Task item: This exercise calls for the line with "refine DifferentiableOn.div ?_ ?_ ?_", the line with "have hr1 : (-(ζ", and all lines between them in the material below, output exactly and with no other lines.

Records to use:
* * *

/-- **IDENTITY-THEOREM TRANSFER.**  If `z ↦ c • ∫ Q^{−z} dμ` is holomorphic on `{1 < Re z}` (`Q ≥ 0` pointwise), `T` is holomorphic there, and for every REAL `σ > 1` the real-power
mean `c • ∫ ((Q^{−σ} : ℝ) : ℂ) dμ` equals `T σ`, then `(c : ℂ)·∫ Q^{−ζ} dμ = T ζ` for every `ζ` with `1 < Re ζ` (pointwise `((Q^{−σ}:ℝ):ℂ) = (Q:ℂ)^{−σ}`, ★ `frequently_ofReal_gt`,
Mathlib `AnalyticOnNhd.eqOn_of_preconnected_of_frequently_eq`). [folklore] -/
theorem mul_integral_cpow_eq_of_real {α : Type*} [MeasurableSpace α] {μ : Measure α} {Q : α → ℝ} (hQ : ∀ a, 0 ≤ Q a) (c : ℝ) {T : ℂ → ℂ}
    (hT : DifferentiableOn ℂ T {z : ℂ | 1 < z.re})
    (hΦ : DifferentiableOn ℂ (fun z : ℂ => c • ∫ a, ((Q a : ℝ) : ℂ) ^ (-z) ∂μ) {z : ℂ | 1 < z.re})
    (hreal : ∀ σ : ℝ, 1 < σ → c • ∫ a, (((Q a) ^ (-σ) : ℝ) : ℂ) ∂μ = T σ) {ζ : ℂ} (hζ : 1 < ζ.re) :
    ((c : ℝ) : ℂ) * ∫ a, ((Q a : ℝ) : ℂ) ^ (-ζ) ∂μ = T ζ := by
  have hopen : IsOpen {z : ℂ | 1 < z.re} := isOpen_lt continuous_const Complex.continuous_re
  have hA : AnalyticOnNhd ℂ (fun z : ℂ => c • ∫ a, ((Q a : ℝ) : ℂ) ^ (-z) ∂μ) {z : ℂ | 1 < z.re} :=
    (Complex.analyticOnNhd_iff_differentiableOn hopen).2 hΦ
  have hB : AnalyticOnNhd ℂ T {z : ℂ | 1 < z.re} := (Complex.analyticOnNhd_iff_differentiableOn hopen).2 hT
  have h2 : (2 : ℂ) ∈ {z : ℂ | 1 < z.re} := by
    show (1 : ℝ) < (2 : ℂ).re
    norm_num
  have hfreq : ∃ᶠ z in 𝓝[≠] ((2 : ℝ) : ℂ), (fun z : ℂ => c • ∫ a, ((Q a : ℝ) : ℂ) ^ (-z) ∂μ) z = T z := by
    refine frequently_ofReal_gt (a := 1) (by norm_num) fun σ hσ => ?_
    show c • ∫ a, ((Q a : ℝ) : ℂ) ^ (-(σ : ℂ)) ∂μ = T σ
    rw [← hreal σ hσ]
    congr 1
    refine integral_congr_ae (Eventually.of_forall fun a => ?_)
    show ((Q a : ℝ) : ℂ) ^ (-(σ : ℂ)) = (((Q a) ^ (-σ) : ℝ) : ℂ)
    rw [Complex.ofReal_cpow (hQ a) (-σ), Complex.ofReal_neg]
  have h2' : ((2 : ℝ) : ℂ) ∈ {z : ℂ | 1 < z.re} := by
    rw [Complex.ofReal_ofNat]; exact h2
  have hEq := hA.eqOn_of_preconnected_of_frequently_eq hB (isPreconnected_re_gt 1) h2' hfreq
  have h := hEq hζ
  simp only [Complex.real_smul] at h
  exact h

/-- **THE LOCAL TOKEN IS HOLOMORPHIC ON `{1 < Re}`**: for a natural number `q > 1` and `ε ∈ ℂ` with `‖ε‖ ≤ 1`,
`ζ ↦ (1−q^{−ζ})(1−ε q^{−ζ})(1−ε q^{−(2ζ−1)}) ∕ ((1−q^{−(ζ−1)})(1−ε q^{−(ζ−1)})(1−ε q^{−(2ζ−2)}))` is differentiable on `{1 < Re ζ}` (the denominator has norm-`< 1` subtrahends there).
[folklore] -/
theorem differentiableOn_localScalarToken {q : ℕ} (hq : 1 < q) {ε : ℂ} (hε : ‖ε‖ ≤ 1) :
    DifferentiableOn ℂ (fun ζ : ℂ =>
      (1 - (q : ℂ) ^ (-ζ)) * (1 - ε * (q : ℂ) ^ (-ζ)) * (1 - ε * (q : ℂ) ^ (-(2 * ζ - 1))) /
        ((1 - (q : ℂ) ^ (-(ζ - 1))) * (1 - ε * (q : ℂ) ^ (-(ζ - 1))) * (1 - ε * (q : ℂ) ^ (-(2 * ζ - 2))))) {z : ℂ | 1 < z.re} := by
  have hq0 : (q : ℂ) ≠ 0 := by exact_mod_cast (show q ≠ 0 by omega)
  have hqpos : 0 < q := by omega
  have hq1 : (1 : ℝ) < (q : ℝ) := by exact_mod_cast hq
  -- each `ζ ↦ q^{a·ζ + b}` is entire
  have hpow : ∀ w : ℂ → ℂ, Differentiable ℂ w → Differentiable ℂ fun ζ => (q : ℂ) ^ (w ζ) :=
    fun w hw ζ => (hw ζ).const_cpow (Or.inl hq0)
  have hd1 : Differentiable ℂ fun ζ : ℂ => (q : ℂ) ^ (-ζ) := hpow _ differentiable_neg
  have hd2 : Differentiable ℂ fun ζ : ℂ => (q : ℂ) ^ (-(2 * ζ - 1)) :=
    hpow _ (((differentiable_const _).mul differentiable_id).sub (differentiable_const _)).neg
  have hd3 : Differentiable ℂ fun ζ : ℂ => (q : ℂ) ^ (-(ζ - 1)) := hpow _ (differentiable_id.sub (differentiable_const _)).neg
  have hd4 : Differentiable ℂ fun ζ : ℂ => (q : ℂ) ^ (-(2 * ζ - 2)) :=
    hpow _ (((differentiable_const _).mul differentiable_id).sub (differentiable_const _)).neg
  -- norms of the denominators' subtrahends are `< 1` on `{1 < Re}`
  have hnorm : ∀ (w : ℂ), w.re < 0 → ‖(q : ℂ) ^ w‖ < 1 := fun w hw => by
    rw [Complex.norm_natCast_cpow_of_pos hqpos]
    exact Real.rpow_lt_one_of_one_lt_of_neg hq1 hw
  have hne : ∀ (a w : ℂ), ‖a‖ ≤ 1 → w.re < 0 → 1 - a * (q : ℂ) ^ w ≠ 0 := fun a w ha hw => by
    intro h
    have h1 : a * (q : ℂ) ^ w = 1 := by linear_combination -h
    have h2 : ‖a * (q : ℂ) ^ w‖ < 1 := by
      rw [norm_mul]
      calc ‖a‖ * ‖(q : ℂ) ^ w‖ ≤ 1 * ‖(q : ℂ) ^ w‖ := by gcongr
        _ < 1 := by rw [one_mul]; exact hnorm w hw
    rw [h1, norm_one] at h2
    exact lt_irrefl _ h2
  refine DifferentiableOn.div ?_ ?_ ?_
  · exact ((((differentiable_const _).sub hd1).mul ((differentiable_const _).sub ((differentiable_const _).mul hd1))).mul
      ((differentiable_const _).sub ((differentiable_const _).mul hd2))).differentiableOn
  · exact ((((differentiable_const _).sub hd3).mul ((differentiable_const _).sub ((differentiable_const _).mul hd3))).mul
      ((differentiable_const _).sub ((differentiable_const _).mul hd4))).differentiableOn
  · intro ζ hζ
    have hζ' : 1 < ζ.re := hζ
    have hr1 : (-(ζ - 1)).re < 0 := by simp; linarith
    have hr2 : (-(2 * ζ - 2)).re < 0 := by simp; linarith
    refine mul_ne_zero (mul_ne_zero ?_ (hne ε _ hε hr1)) (hne ε _ hε hr2)
    have h := hne 1 _ (by rw [norm_one]) hr1
    rwa [one_mul] at h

* * *

Task solution:
  refine DifferentiableOn.div ?_ ?_ ?_
  · exact ((((differentiable_const _).sub hd1).mul ((differentiable_const _).sub ((differentiable_const _).mul hd1))).mul
      ((differentiable_const _).sub ((differentiable_const _).mul hd2))).differentiableOn
  · exact ((((differentiable_const _).sub hd3).mul ((differentiable_const _).sub ((differentiable_const _).mul hd3))).mul
      ((differentiable_const _).sub ((differentiable_const _).mul hd4))).differentiableOn
  · intro ζ hζ
    have hζ' : 1 < ζ.re := hζ
    have hr1 : (-(ζ - 1)).re < 0 := by simp; linarith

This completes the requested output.